Tot Singleton was thinking of Mayfield. She had long ago given up trying to stop hating him; he wouldn't let her stop hating him. For years he had dogged her like a shadow; she hadn't been able to go anywhere, it seemed, without his following her. A thousand times he had profaned the sacred spot under the whispering willow—with his feet, with his voice, with his opaque and uncanny eyes, with his thoughts. Over and over she had tried to insult him, in order that she might be rid of him; but there was, apparently, nothing about him that could be insulted. No, he wouldn't let her leave off hating him!
And now Mayfield was free again; free to wait in the laurels beside the trail, or behind a stone above it, with his coward's soul red with the spirit of murder, and a rifle in his hands.

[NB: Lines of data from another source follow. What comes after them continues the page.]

import Summits.Ventures.Crystal3D.Theorems.StickyWulffConstantCoaxialWallLawWordInstance
import Summits.Ventures.Crystal3D.Theorems.StickyWulffConstantCoaxialWallLawWordCoreStateInv
import HarnessLib

/-!
# The word automaton instantiated under a STATE invariant: no band (generic translation pairs, well-formed words)

HONEST FRAMING. Part of the venture `Summits/Ventures/Crystal3D` (cell `crystal3d-full`), helper for the crux
`CoaxialWallLaw` (stmt-Ventures-19481) of `route-Ventures-StickyWulffConstant`, REGISTERED line `WallLedgerF`
(planner cf-p1 gen 16), open stub `stub_coaxialTwoSlabAdhesion` (general fillings).  Sibling of 19481-p2's
`word_sources_le_lists` (`…WordInstance`, W9a) and of `word_sources_le_lists_noTop` (`…WordInstanceNoTop`): the
same word instantiation (classes = well-formed words, certified states with multiplicity `220`, move map) fed into
the band-free abstract count `word_sources_le_of_stateInvariant` (`…WordCoreStateInv`), for a predicate `P` on
(ball, word) that holds at the first image of every source, is preserved by the move forms
`(b, κ) ↦ (b + F κ (u κ), κ)` and `(b, κ) ↦ (b + F κ' (u κ'), κ')`, `κ' = next κ m` along a crossing normal, and
excludes the top sample.  Purpose: TRANSLATION pairs with a 3-adically generic shift (next bricks).  Rung credit
only; F-C1 not moved.

**Theorem (`word_sources_le_lists_stateInv`).**  Word data `F, u, WF, next` as in `word_sources_le_lists`; a
predicate `P` with the three properties above (stated for well-formed words); the top grain given by a frame `G₂`;
rising root direction; the two-slab cell.  Then the vertical tops of the inner bottom sample along `F [] (u [])` are
at most `13·220·#{deg ≤ 11 in the window} + 220·#rim_top + 220·#rim_bottom` — no band term.

WHAT THIS IS NOT: not the stub; the 3-adic invariant and the cell assembly are the next bricks; F-C1 not moved.
-/
noncomputable section

namespace Summit.Ventures.Crystal3D.Theorems

open Summit.Ventures.Crystal3D Finset
open Literature.MathematicalPhysics.StatisticalMechanics (fccStacking)
open scoped InnerProductSpace

section Instance

variable {X : Finset (EuclideanSpace ℝ (Fin 3))}
  {F : List (EuclideanSpace ℝ (Fin 3)) → (EuclideanSpace ℝ (Fin 3) ≃ₗᵢ[ℝ] EuclideanSpace ℝ (Fin 3))}
  {u : List (EuclideanSpace ℝ (Fin 3)) → EuclideanSpace ℝ (Fin 3)}
  {WF : List (EuclideanSpace ℝ (Fin 3)) → Prop}
  {next : List (EuclideanSpace ℝ (Fin 3)) → EuclideanSpace ℝ (Fin 3) → List (EuclideanSpace ℝ (Fin 3))}
  {P₁ P' P₂ : Finset (EuclideanSpace ℝ (Fin 3))} {t₁ t₂ : EuclideanSpace ℝ (Fin 3)} {R₀ h ρ : ℝ}

open scoped Classical in
/-- **The band-free NET count under a state invariant, instantiated for well-formed words.**  See the module
docstring. -/
theorem word_sources_le_lists_stateInv {δ : ℝ} (hg : KissingGap δ) (hc : KissingClassification δ)
    (hX : ∀ p ∈ X, ∀ q ∈ X, p ≠ q → 1 ≤ dist p q)
    (hFc : ∀ μ κ, F (μ :: κ) = ((ℝ ∙ μ)ᗮ.reflection).trans (F κ))
    (hu : ∀ κ, u κ ∈ fccSlots) (huc : ∀ μ κ, u (μ :: κ) = -u κ)
    (hWF0 : WF [])
    (hWFc : ∀ μ κ, WF (μ :: κ) ↔ (WF κ ∧ ‖μ‖ = 1 ∧
      (∀ w ∈ fccSlots, ⟪w, μ⟫_ℝ = 0 ∨ ⟪w, μ⟫_ℝ = Real.sqrt (2 / 3) ∨ ⟪w, μ⟫_ℝ = -Real.sqrt (2 / 3)) ∧
      ⟪u κ, μ⟫_ℝ = Real.sqrt (2 / 3) ∧ ∀ μ' κ', κ = μ' :: κ' → μ' ≠ -μ))
    (hnext_pop : ∀ μ κ' (m : EuclideanSpace ℝ (Fin 3)), (F (μ :: κ')).symm m = -μ → next (μ :: κ') m = κ')
    (hnext_push : ∀ κ (m : EuclideanSpace ℝ (Fin 3)), (∀ μ κ', κ = μ :: κ' → (F κ).symm m ≠ -μ) →
      next κ m = (F κ).symm m :: κ)
    -- the top grain's frame and the state invariant
    (G₂ : EuclideanSpace ℝ (Fin 3) ≃ₗᵢ[ℝ] EuclideanSpace ℝ (Fin 3))
    {P : EuclideanSpace ℝ (Fin 3) × List (EuclideanSpace ℝ (Fin 3)) → Prop}
    (hPfull : ∀ (b : EuclideanSpace ℝ (Fin 3)) (κ : List (EuclideanSpace ℝ (Fin 3))), WF κ →
      P (b, κ) → P (b + F κ (u κ), κ))
    (hPcross : ∀ (b : EuclideanSpace ℝ (Fin 3)) (κ : List (EuclideanSpace ℝ (Fin 3))) (m : EuclideanSpace ℝ (Fin 3)),
      WF κ → WF (next κ m) → P (b, κ) → P (b + F (next κ m) (u (next κ m)), next κ m))
    (hPtop : ∀ (b : EuclideanSpace ℝ (Fin 3)) (κ : List (EuclideanSpace ℝ (Fin 3))), WF κ → P (b, κ) → b ∉ P₂)
    (hup : 0 < (F [] (u [])) 2)
    -- the cell
    (hR₀ : 3 ≤ R₀) (hρ : R₀ ≤ ρ)
    (hcell : ∀ p ∈ X, -(2 * R₀) ≤ p 2 ∧ p 2 ≤ h + 2 * R₀ ∧ p 0 ^ 2 + p 1 ^ 2 ≤ ρ ^ 2)
    (hP₁X : P₁ ⊆ X) (hP₂X : P₂ ⊆ X)
    (hP₁ : ∀ p, p ∈ P₁ ↔ (p ∈ (fun q => F [] q + t₁) '' fccStacking 1 (Real.sqrt (2 / 3)) ∧
      -(2 * R₀) ≤ p 2 ∧ p 2 ≤ -R₀ ∧ p 0 ^ 2 + p 1 ^ 2 ≤ ρ ^ 2))
    (hP' : ∀ p, p ∈ P' ↔ (p ∈ (fun q => F [] q + t₁) '' fccStacking 1 (Real.sqrt (2 / 3)) ∧
      -(2 * R₀) + 1 ≤ p 2 ∧ p 2 ≤ -R₀ - 1 ∧ p 0 ^ 2 + p 1 ^ 2 ≤ (ρ - 1) ^ 2))
    (hP'full : ∀ p ∈ P', ∀ w ∈ fccSlots, p + F [] w ∈ X)
    (hPsrc : ∀ p ∈ P', P (p + F [] (u []), []))
    (hP₂ : ∀ p, p ∈ P₂ ↔ (p ∈ (fun q => G₂ q + t₂) '' fccStacking 1 (Real.sqrt (2 / 3)) ∧
      h + R₀ ≤ p 2 ∧ p 2 ≤ h + 2 * R₀ ∧ p 0 ^ 2 + p 1 ^ 2 ≤ ρ ^ 2)) :
    (P'.filter fun p => (∀ w ∈ fccSlots, p + F [] w ∈ X) ∧
        -R₀ - 1 < (p + F [] (u [])) 2 ∧ (p + F [] (u [])) 2 < h + R₀ + 1).card ≤
      13 * 220 * (X.filter fun z => (X.filter fun q => dist z q = 1).card ≤ 11 ∧
          -R₀ - 1 - 1 ≤ z 2 ∧ z 2 ≤ h + R₀ + 1 + 1).card +
      220 * (X.filter fun s => h + R₀ + 1 ≤ s 2 ∧ s 2 ≤ h + R₀ + 1 + 1 ∧ (ρ - 2) ^ 2 < s 0 ^ 2 + s 1 ^ 2).card +
      220 * (X.filter fun s => -R₀ - 1 - 1 ≤ s 2 ∧ s 2 < -R₀ - 1 ∧ (ρ - 1) ^ 2 < s 0 ^ 2 + s 1 ^ 2).card := by
  -- the class data on the subtype of well-formed words
  set F' : {κ : List (EuclideanSpace ℝ (Fin 3)) // WF κ} →
      (EuclideanSpace ℝ (Fin 3) ≃ₗᵢ[ℝ] EuclideanSpace ℝ (Fin 3)) := fun κ => F κ.1 with hF'
  set d' : {κ : List (EuclideanSpace ℝ (Fin 3)) // WF κ} → EuclideanSpace ℝ (Fin 3) :=
    fun κ => F κ.1 (u κ.1) with hd'
  set next' : {κ : List (EuclideanSpace ℝ (Fin 3)) // WF κ} → EuclideanSpace ℝ (Fin 3) →
      {κ : List (EuclideanSpace ℝ (Fin 3)) // WF κ} := fun κ m =>
    @dite _ (WF (next κ.1 m)) (Classical.propDecidable _) (fun hw => ⟨next κ.1 m, hw⟩) (fun _ => κ) with hnext'
  set root : {κ : List (EuclideanSpace ℝ (Fin 3)) // WF κ} := ⟨[], hWF0⟩ with hroot_def
  -- the class change along a crossing normal
  have hspec : ∀ (κ : {κ : List (EuclideanSpace ℝ (Fin 3)) // WF κ}) (m : EuclideanSpace ℝ (Fin 3)), ‖m‖ = 1 →
      (∀ w ∈ fccSlots, ⟪F' κ w, m⟫_ℝ = 0 ∨ ⟪F' κ w, m⟫_ℝ = Real.sqrt (2 / 3) ∨ ⟪F' κ w, m⟫_ℝ = -Real.sqrt (2 / 3)) →
      ⟪d' κ, m⟫_ℝ = Real.sqrt (2 / 3) →
      (next' κ m).1 = next κ.1 m ∧ (∀ x, F (next κ.1 m) x = F κ.1 x - (2 * ⟪F κ.1 x, m⟫_ℝ) • m) ∧
        ⟪F (next κ.1 m) (u (next κ.1 m)), m⟫_ℝ = Real.sqrt (2 / 3) ∧ next (next κ.1 m) m = κ.1 := by
    intro κ m hm hmenu hdm
    obtain ⟨hwf, hfr, hdir, hinv⟩ := word_next_spec hFc huc hWFc hnext_pop hnext_push κ.2 hm hmenu hdm
    refine ⟨?_, hfr, hdir, hinv⟩
    simp only [hnext']
    rw [dif_pos hwf]
  have hmirror : ∀ (κ : {κ : List (EuclideanSpace ℝ (Fin 3)) // WF κ}) (m : EuclideanSpace ℝ (Fin 3)), ‖m‖ = 1 →
      (∀ w ∈ fccSlots, ⟪F' κ w, m⟫_ℝ = 0 ∨ ⟪F' κ w, m⟫_ℝ = Real.sqrt (2 / 3) ∨ ⟪F' κ w, m⟫_ℝ = -Real.sqrt (2 / 3)) →
      ⟪d' κ, m⟫_ℝ = Real.sqrt (2 / 3) → ∀ x, F' (next' κ m) x = F' κ x - (2 * ⟪F' κ x, m⟫_ℝ) • m := by
    intro κ m hm hmenu hdm x
    obtain ⟨h1, hfr, -, -⟩ := hspec κ m hm hmenu hdm
    show F (next' κ m).1 x = F κ.1 x - (2 * ⟪F κ.1 x, m⟫_ℝ) • m
    rw [h1]; exact hfr x
  have hinv : ∀ (κ : {κ : List (EuclideanSpace ℝ (Fin 3)) // WF κ}) (m : EuclideanSpace ℝ (Fin 3)), ‖m‖ = 1 →
      (∀ w ∈ fccSlots, ⟪F' κ w, m⟫_ℝ = 0 ∨ ⟪F' κ w, m⟫_ℝ = Real.sqrt (2 / 3) ∨ ⟪F' κ w, m⟫_ℝ = -Real.sqrt (2 / 3)) →
      ⟪d' κ, m⟫_ℝ = Real.sqrt (2 / 3) → next' (next' κ m) m = κ := by
    intro κ m hm hmenu hdm
    obtain ⟨h1, -, -, hback⟩ := hspec κ m hm hmenu hdm
    apply Subtype.ext
    have h2 : (next' (next' κ m) m).1 = next (next' κ m).1 m := by
      simp only [hnext']
      rw [dif_pos]
      rw [h1, hback]; exact κ.2
    rw [h2, h1, hback]
  have hdnext : ∀ (κ : {κ : List (EuclideanSpace ℝ (Fin 3)) // WF κ}) (m : EuclideanSpace ℝ (Fin 3)), ‖m‖ = 1 →
      (∀ w ∈ fccSlots, ⟪F' κ w, m⟫_ℝ = 0 ∨ ⟪F' κ w, m⟫_ℝ = Real.sqrt (2 / 3) ∨ ⟪F' κ w, m⟫_ℝ = -Real.sqrt (2 / 3)) →
      ⟪d' κ, m⟫_ℝ = Real.sqrt (2 / 3) → ⟪d' (next' κ m), m⟫_ℝ = Real.sqrt (2 / 3) := by
    intro κ m hm hmenu hdm
    obtain ⟨h1, -, hdir, -⟩ := hspec κ m hm hmenu hdm
    show ⟪F (next' κ m).1 (u (next' κ m).1), m⟫_ℝ = Real.sqrt (2 / 3)
    rw [h1]; exact hdir
  have hd : ∀ κ : {κ : List (EuclideanSpace ℝ (Fin 3)) // WF κ}, ∃ u' ∈ fccSlots, d' κ = F' κ u' :=
    fun κ => ⟨u κ.1, hu κ.1, rfl⟩
  have hdn : ∀ κ : {κ : List (EuclideanSpace ℝ (Fin 3)) // WF κ}, ∃ m : EuclideanSpace ℝ (Fin 3), ‖m‖ = 1 ∧
      (∀ w ∈ fccSlots, ⟪F' κ w, m⟫_ℝ = 0 ∨ ⟪F' κ w, m⟫_ℝ = Real.sqrt (2 / 3) ∨ ⟪F' κ w, m⟫_ℝ = -Real.sqrt (2 / 3)) ∧
      ⟪d' κ, m⟫_ℝ = Real.sqrt (2 / 3) := fun κ => exists_menuNormal_far (F κ.1) (hu κ.1)
  -- rigidity: the slot dozen determines the word
  have hinjK : ∀ κ κ' : {κ : List (EuclideanSpace ℝ (Fin 3)) // WF κ},
      (F' κ : EuclideanSpace ℝ (Fin 3) → EuclideanSpace ℝ (Fin 3)) '' ↑fccSlots =
      (F' κ' : EuclideanSpace ℝ (Fin 3) → EuclideanSpace ℝ (Fin 3)) '' ↑fccSlots → κ = κ' :=
    fun κ κ' himg => Subtype.ext (word_eq_of_image_eq hFc huc hWFc κ.2 κ'.2 himg)
  have hrig : ∀ κ κ' : {κ : List (EuclideanSpace ℝ (Fin 3)) // WF κ},
      (∃ a ∈ fccSlots, ∃ a' ∈ fccSlots, ∃ a'' ∈ fccSlots,
        ⟪a, a'⟫_ℝ = 1 / 2 ∧ ⟪a, a''⟫_ℝ = 1 / 2 ∧ ⟪a', a''⟫_ℝ = 1 / 2 ∧
        (∃ w ∈ fccSlots, F' κ' w = F' κ a) ∧ (∃ w ∈ fccSlots, F' κ' w = F' κ a') ∧
        (∃ w ∈ fccSlots, F' κ' w = F' κ a'')) → κ = κ' :=
    fun κ κ' htri => Subtype.ext (word_eq_of_triangle hFc huc hWFc κ.2 κ'.2 htri)
  -- the certified states and the move map
  obtain ⟨W, hW, hmult⟩ := exists_certified_states (F := F') (d := d') hX hinjK
  obtain ⟨f, hf_full, hf_cross, hf_glide⟩ := exists_word_move_map X F' d' next'
  -- the invariant, lifted to the subtype of well-formed words
  set Pw : EuclideanSpace ℝ (Fin 3) × {κ : List (EuclideanSpace ℝ (Fin 3)) // WF κ} → Prop :=
    fun v => P (v.1, v.2.1) with hPwdef
  have hPsrc' : ∀ p ∈ P', (∀ w ∈ fccSlots, p + F' root w ∈ X) → Pw (p + d' root, root) :=
    fun p hp _ => hPsrc p hp
  have hPfull' : ∀ v ∈ W, Pw v → Pw (v.1 + d' v.2, v.2) := fun v _ hv => hPfull v.1 v.2.1 v.2.2 hv
  have hPcross' : ∀ v ∈ W, ∀ (m : EuclideanSpace ℝ (Fin 3)), ‖m‖ = 1 →
      (∀ w ∈ fccSlots, ⟪F' v.2 w, m⟫_ℝ = 0 ∨ ⟪F' v.2 w, m⟫_ℝ = Real.sqrt (2 / 3) ∨ ⟪F' v.2 w, m⟫_ℝ = -Real.sqrt (2 / 3)) →
      ⟪d' v.2, m⟫_ℝ = Real.sqrt (2 / 3) → Pw v → Pw (v.1 + d' (next' v.2 m), next' v.2 m) := by
    intro v _ m hm hmenu hdm hv
    obtain ⟨h1, -, -, -⟩ := hspec v.2 m hm hmenu hdm
    have hwf : WF (next v.2.1 m) := by rw [← h1]; exact (next' v.2 m).2
    show P ((v.1 + F (next' v.2 m).1 (u (next' v.2 m).1), (next' v.2 m).1))
    rw [h1]
    exact hPcross v.1 v.2.1 m v.2.2 hwf hv
  have hPtop' : ∀ v ∈ W, Pw v → v.1 ∉ P₂ := fun v _ hv => hPtop v.1 v.2.1 v.2.2 hv
  -- the abstract band-free count
  have key := word_sources_le_of_stateInvariant (root := root) (G₂ := G₂) (P := Pw) hg hc hX hd hdn hmirror hinv
    hdnext hW hmult (fun v _ => hf_full v) (fun v _ => hf_cross v) (fun v _ => hf_glide v)
    (fun κ hκ => hrig κ root hκ) hup hPsrc' hPfull' hPcross' hPtop' hR₀ hρ hcell hP₁X hP₂X hP₁ hP' hP'full hP₂
  exact key

end Instance

end Summit.Ventures.Crystal3D.Theorems

end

Little Buck Wolfe would go to the mountains in the morning to bring Mayfield back; he would be shot from ambush; the cost of his kindliness and his fearlessness would be his life. She was absolutelysure of it, and her conclusion was certainly not far-fetched. Well, she would save Wolfe again. She was one of the very few persons in the world who could approach Cat-Eye Mayfield, now that he knew the hand of the law was against him, without great danger of being killed. She herself would arrest Cat-Eye. If he didn't submit to arrest, she would—but he would submit. It would be easy enough to find him. The mountains and their dense forests were as an open book to her; no man of the Wolfes Basin country knew them better.
To the outsider, the decision of this unlettered, but strong-souled young daughter of the hills is perhaps rather startling. But to Tot there was nothing so very extraordinary about it. To her, duty was duty, and nothing more—or less.
When Mrs. Mason rapped lightly at the door of the blue-and-white bedroom on the following morning, she received no response. She opened the door and went in, and found the bed not only empty, but undisturbed. Shortly afterward, the colonel's wife found that Tot's calico dress was gone; and in its place lay the white garments and the shoes and stockings that Tot had worn the evening before.
Mrs. Mason hurried downstairs and met Wolfe in the hallway. He seemed anxious.
"Mother," his voice troubled, "when I woke this morning, my revolver was gone from my holster, and the deputy shield from my coat. What do you suppose became of them? Do you think Mayfield——?"
"I believe I can explain, Arnold," she interrupted breathlessly. "The girl, too, is gone!"
"After Mayfield!" he cried.
"I have no doubt of it, Arnold. She probably thinks your officer badge gives her plenty of authority!"